Data from: A new method for handling missing species in diversification analysis applicable to randomly or non-randomly sampled phylogenies
Data files
Jan 06, 2012 version files 20.03 KB
Abstract
Chronograms from molecular dating are increasingly being used to infer rates of diversification and their change over time. A major limitation in such analyses is incomplete species sampling that moreover is usually non-random. While the widely used γ statistic with the MCCR test or the birth-death likelihood analysis with the ∆AICrc test statistic are appropriate for comparing the fit of different diversification models in phylogenies with random species sampling, no objective, automated method has been developed for fitting diversification models to non-randomly sampled phylogenies. Here we introduce a novel approach, CorSiM, which involves simulating missing splits under a constant-rate birth-death model and allows the user to specify whether species sampling in the phylogeny being analyzed is random or non-random.
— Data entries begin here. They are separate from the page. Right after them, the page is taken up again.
import Literature.Geometry.Riemannian.PerelmanEntropyFormulaManifold
import Literature.Geometry.Riemannian.FamilyLaplacianRegularity
import Literature.Geometry.Lorentzian.CoordFisherDissipation
import HarnessLib

/-!
# `∂ₜ Δ_g f = Δ_g ∂ₜ f` for a fixed metric: the Laplace–Beltrami operator commutes with the
# time derivative of a smooth space-time function

Topping 2006, Prop. 2.3.10 computes the evolution of the Laplacian along a smooth family of
metrics, `∂ₜ Δ f = Δ ḟ − ⟨h, Hess f⟩ − Df(tr_g Π)` with `h = ∂ₜ g`, `Π = ∂ₜ Γ`; the tree has this in
coordinates (`MetricCoord.IsMetricFamilyOn.hasDerivWithinAt_lapAt`). For a STATIC metric (`h = 0`,
`Π = 0`) it says that the time derivative of `Δ_g (f t)` is `Δ_g (∂ₜ f)` — the commutation of mixed
partial derivatives with the spatial operator `Δ_g` — which this file transports to the manifold:

* `MetricCoord.varChrAt_const` — the variation of the Christoffel map of a constant family
  vanishes;
* **`hasDerivWithinAt_laplaceBeltrami_static`** — for `g : PseudoRiemannianMetric` (any model with
  boundaryless finite-dimensional model space), `S ⊆ ℝ` with unique derivatives and
  `S ⊆ closure (interior S)` (e.g. an interval), `f : ℝ → M → ℝ` `C^∞` on `M × S`, `t ∈ S` and a
  `C²` function `f'` with `∂ₜ f(·, x)|_t = f' x` (derivative within `S`) for all `x`:
  `s ↦ Δ_g (f s) x` has derivative `Δ_g f' x` within `S` at `t`, at every `x`.

Read in the chart at `x` (`chartRep`, `lapAt_chartRep_eq`, `contDiffOn_chart_of_contMDiffOn_source_prod`)
this is the coordinate statement for the constant family of chart components
(`IsMetricOn.isMetricFamilyOn_const`, `tDeriv_const`, `varChrAt_const`). Purpose: the energy
identities of the heat flow of a fixed metric (`d/dt ∫ (Δu)² = 2 ∫ Δu ΔΔu`, …) in the smoothing
step of Colding's volume sphere theorem (`Colding1996_volume_ghClose`). Everything here is proved;
no definitions, no named facts (D-0026).

## References

* P. Topping, *Lectures on the Ricci flow* (2006), Prop. 2.3.10. [Topping2006]
* B. O'Neill, *Semi-Riemannian geometry* (1983), Ch. 3, Prop. 3.59 (naturality of `Δ` under local
  isometries). [ONeill1983]
-/

noncomputable section

open Set Filter Function
open scoped Topology ContDiff Manifold

/-! ### The coordinate statement for a constant family -/

namespace Literature.Geometry.Lorentzian

namespace MetricCoord

variable {E : Type*} [NormedAddCommGroup E] [NormedSpace ℝ E] [FiniteDimensional ℝ E]
  [CompleteSpace E]

omit [FiniteDimensional ℝ E] in
/-- The variation of the Christoffel map of a constant family vanishes (`Π = ∂ₜΓ = 0` when
`∂ₜ G = 0`). [cite: Topping2006, Prop. 2.3.1] -/
theorem varChrAt_const (G : E → E →L[ℝ] E →L[ℝ] ℝ) (S : Set ℝ) (t : ℝ) (x : E) :
    varChrAt (fun _ : ℝ ↦ G) S t x = 0 := by
  have h0 : tDeriv (fun _ : ℝ ↦ G) S t = fun _ ↦ 0 := funext fun y ↦ tDeriv_const G S t y
  have h0' : fderiv ℝ (tDeriv (fun _ : ℝ ↦ G) S t) x = 0 := by
    rw [h0]; exact fderiv_const_apply _
  have hk : ∀ X Y : E, koszulOp (fderiv ℝ (tDeriv (fun _ : ℝ ↦ G) S t) x) X Y = 0 := by
    intro X Y
    ext W
    rw [koszulOp_apply, h0']
    simp
  ext Y Z
  rw [varChrAt_apply, hk, tDeriv_const]
  simp

/-- **`∂ₜ Δ f = Δ ḟ` in coordinates for a static metric** (`hasDerivWithinAt_lapAt` with
`∂G/∂t = 0`, `∂Γ/∂t = 0`). [cite: Topping2006, Prop. 2.3.10] -/
theorem IsMetricOn.hasDerivWithinAt_lapAt_static {G : E → E →L[ℝ] E →L[ℝ] ℝ} {V : Set E}
    {S : Set ℝ} {x : E} {t : ℝ} {f : ℝ → E → ℝ} (hG : IsMetricOn G V) (hS : UniqueDiffOn ℝ S)
    (hS' : S ⊆ closure (interior S))
    (hf : ContDiffOn ℝ ∞ (fun p : E × ℝ ↦ f p.2 p.1) (V ×ˢ S)) (hx : x ∈ V) (ht : t ∈ S) :
    HasDerivWithinAt (fun s ↦ lapAt G (f s) x) (lapAt G (tDerivFun f S t) x) S t := by
  have h := (hG.isMetricFamilyOn_const hS hS').hasDerivWithinAt_lapAt (Module.finBasis ℝ E) hf hx ht
  simp only [tDeriv_const, varChrAt_const, _root_.zero_apply, smul_zero, Finset.sum_const_zero,
    map_zero, sub_zero, pairAt_apply, ContinuousLinearMap.comp_zero,
    ContinuousLinearMap.zero_comp] at h
  exact h

end MetricCoord

end Literature.Geometry.Lorentzian

/-! ### On the manifold -/

namespace Literature.Geometry.Riemannian

open Lorentzian Lorentzian.PseudoRiemannianMetric

variable {E : Type*} [NormedAddCommGroup E] [NormedSpace ℝ E] [FiniteDimensional ℝ E]
  [CompleteSpace E] {H : Type*} [TopologicalSpace H] {I : ModelWithCorners ℝ E H} [I.Boundaryless]
  {M : Type*} [TopologicalSpace M] [ChartedSpace H M] [IsManifold I ∞ M]

/-- **`∂ₜ Δ_g (f t) = Δ_g (∂ₜ f)` for a fixed metric** (Topping 2006, Prop. 2.3.10 with `∂ₜg = 0`;
the commutation of the time derivative with the spatial operator `Δ_g` for a space-time smooth
function). Let `g` be a `C^∞` metric on a manifold with boundaryless finite-dimensional model,
`S ⊆ ℝ` a time set with unique derivatives and `S ⊆ closure (interior S)`, `f : ℝ → M → ℝ` `C^∞`
on `M × S`, `t ∈ S`, and `f' : M → ℝ` a `C²` function with `∂ₜ f(·, x)|_{t} = f' x` (derivative
within `S`) for every `x`. Then for every `x`,
`HasDerivWithinAt (s ↦ Δ_g (f s) x) (Δ_g f' x) S t`. [cite: Topping2006, Prop. 2.3.10]
[cite: ONeill1983, Ch. 3, Prop. 3.59] -/
theorem hasDerivWithinAt_laplaceBeltrami_static
    (g : PseudoRiemannianMetric I ∞ E (TangentSpace I : M → Type _))
    {S : Set ℝ} (hS : UniqueDiffOn ℝ S) (hS' : S ⊆ closure (interior S))
    {f : ℝ → M → ℝ}
    (hf : ContMDiffOn (I.prod 𝓘(ℝ, ℝ)) 𝓘(ℝ, ℝ) ∞ (fun p : M × ℝ ↦ f p.2 p.1) (univ ×ˢ S))
    {t : ℝ} (ht : t ∈ S) {f' : M → ℝ} (hf' : ContMDiff I 𝓘(ℝ, ℝ) 2 f')
    (hder : ∀ z, HasDerivWithinAt (fun s ↦ f s z) (f' z) S t) (x : M) :
    HasDerivWithinAt (fun s ↦ g.laplaceBeltrami (f s) x) (g.laplaceBeltrami f' x) S t := by
  have h2 : (2 : ℕ∞ω) ≤ ∞ := WithTop.coe_le_coe.mpr le_top
  have hVopen : IsOpen (extChartAt I x).target := isOpen_extChartAt_target x
  -- (1) the constant family of chart components of `g` at `x`
  set gf : ℝ → PseudoRiemannianMetric I ∞ E (TangentSpace I : M → Type _) := fun _ ↦ g with hgf
  set G₀ : E → E →L[ℝ] E →L[ℝ] ℝ := chartRep I gf x t with hG₀
  have hGconst : ∀ s, chartRep I gf x s = G₀ := fun s ↦ rfl
  have hG : MetricCoord.IsMetricOn G₀ (extChartAt I x).target :=
    Lorentzian.OpensChart.isMetricOn_repr (val_chartPullback_eq_chartRep gf x t)
  -- (2) `f` read in the chart
  set fc : ℝ → E → ℝ := fun s y ↦ f s ((extChartAt I x).symm y) with hfc
  have hfc_smooth : ContDiffOn ℝ ∞ (fun q : E × ℝ ↦ fc q.2 q.1)
      ((extChartAt I x).target ×ˢ S) :=
    contDiffOn_chart_of_contMDiffOn_source_prod (k := (⊤ : ℕ∞)) (w := f) x
      (hf.mono (prod_mono (subset_univ _) Subset.rfl))
  have hfslice : ∀ s ∈ S, ContMDiff I 𝓘(ℝ, ℝ) ∞ (f s) := fun s hs ↦
    contMDiff_slice_of_contMDiffOn hf hs
  have hfct : ∀ s ∈ S, ContDiffOn ℝ ∞ (fc s) (extChartAt I x).target := fun s hs ↦
    MetricCoord.contDiffOn_of_family hfc_smooth hs
  have hy₀ : extChartAt I x x ∈ (extChartAt I x).target := mem_extChartAt_target x
  set u₀ : chartTarget I x := ⟨extChartAt I x x, hy₀⟩ with hu₀
  have hΦ0 : chartInv I x u₀ = x := extChartAt_to_inv x
  have hurep : ∀ s, ∀ y : chartTarget I x, f s (chartInv I x y) = fc s y := fun s y ↦ rfl
  -- (3) the coordinate statement at `(φ x, t)`
  have hcoord := hG.hasDerivWithinAt_lapAt_static hS hS' hfc_smooth hy₀ ht
  -- (4) transport of the function: `lapAt G₀ (fc s) (φ x) = Δ_g (f s) x` for `s ∈ S`
  have hfun : ∀ s ∈ S, MetricCoord.lapAt G₀ (fc s) (extChartAt I x x) = g.laplaceBeltrami (f s) x := by
    intro s hs
    have h1 := lapAt_chartRep_eq gf x s u₀ (hurep s) (((hfslice s hs) _).of_le h2)
      (((hfct s hs).contDiffAt (hVopen.mem_nhds hy₀)).of_le h2)
    rw [hΦ0] at h1
    exact h1
  -- (5) transport of the derivative: `lapAt G₀ (ḟc) (φ x) = Δ_g f' x`
  have hrep' : ∀ y : chartTarget I x, f' (chartInv I x y) = MetricCoord.tDerivFun fc S t y := by
    intro y
    rw [MetricCoord.tDerivFun]
    exact ((hder _).derivWithin (hS t ht)).symm
  have hder' : MetricCoord.lapAt G₀ (MetricCoord.tDerivFun fc S t) (extChartAt I x x) =
      g.laplaceBeltrami f' x := by
    have hFc : ContDiffAt ℝ 2 (MetricCoord.tDerivFun fc S t) u₀ :=
      (((MetricCoord.contDiffOn_tDerivFun hVopen hS hfc_smooth ht).contDiffAt
        (hVopen.mem_nhds hy₀))).of_le h2
    have h1 := lapAt_chartRep_eq gf x t u₀ hrep' ((hf' _).of_le le_rfl) hFc
    rw [hΦ0] at h1
    exact h1
  -- (6) conclusion
  rw [← hder']
  exact hcoord.congr_of_mem (fun s hs ↦ (hfun s hs).symm) ht

end Literature.Geometry.Riemannian

end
The completed trees can be used in subsequent model-fitting analyses. This is fundamentally different from previous diversification rate estimation methods, which were based on null distributions derived from the incomplete trees. CorSiM is automated in an R package and can easily be applied to large data sets. We illustrate the approach in two Araceae clades, one with a random species sampling of 52% and one with a non-random sampling of 55%. In the latter clade, the CorSiM approach detects and quantifies an increase in diversification rate while classic approaches prefer a constant rate model, whereas in the former clade, results do not differ among methods (as indeed expected since the classic approaches are valid only for randomly sampled phylogenies). The CorSiM method greatly reduces the type I error in diversification analysis, but type II error remains a methodological problem.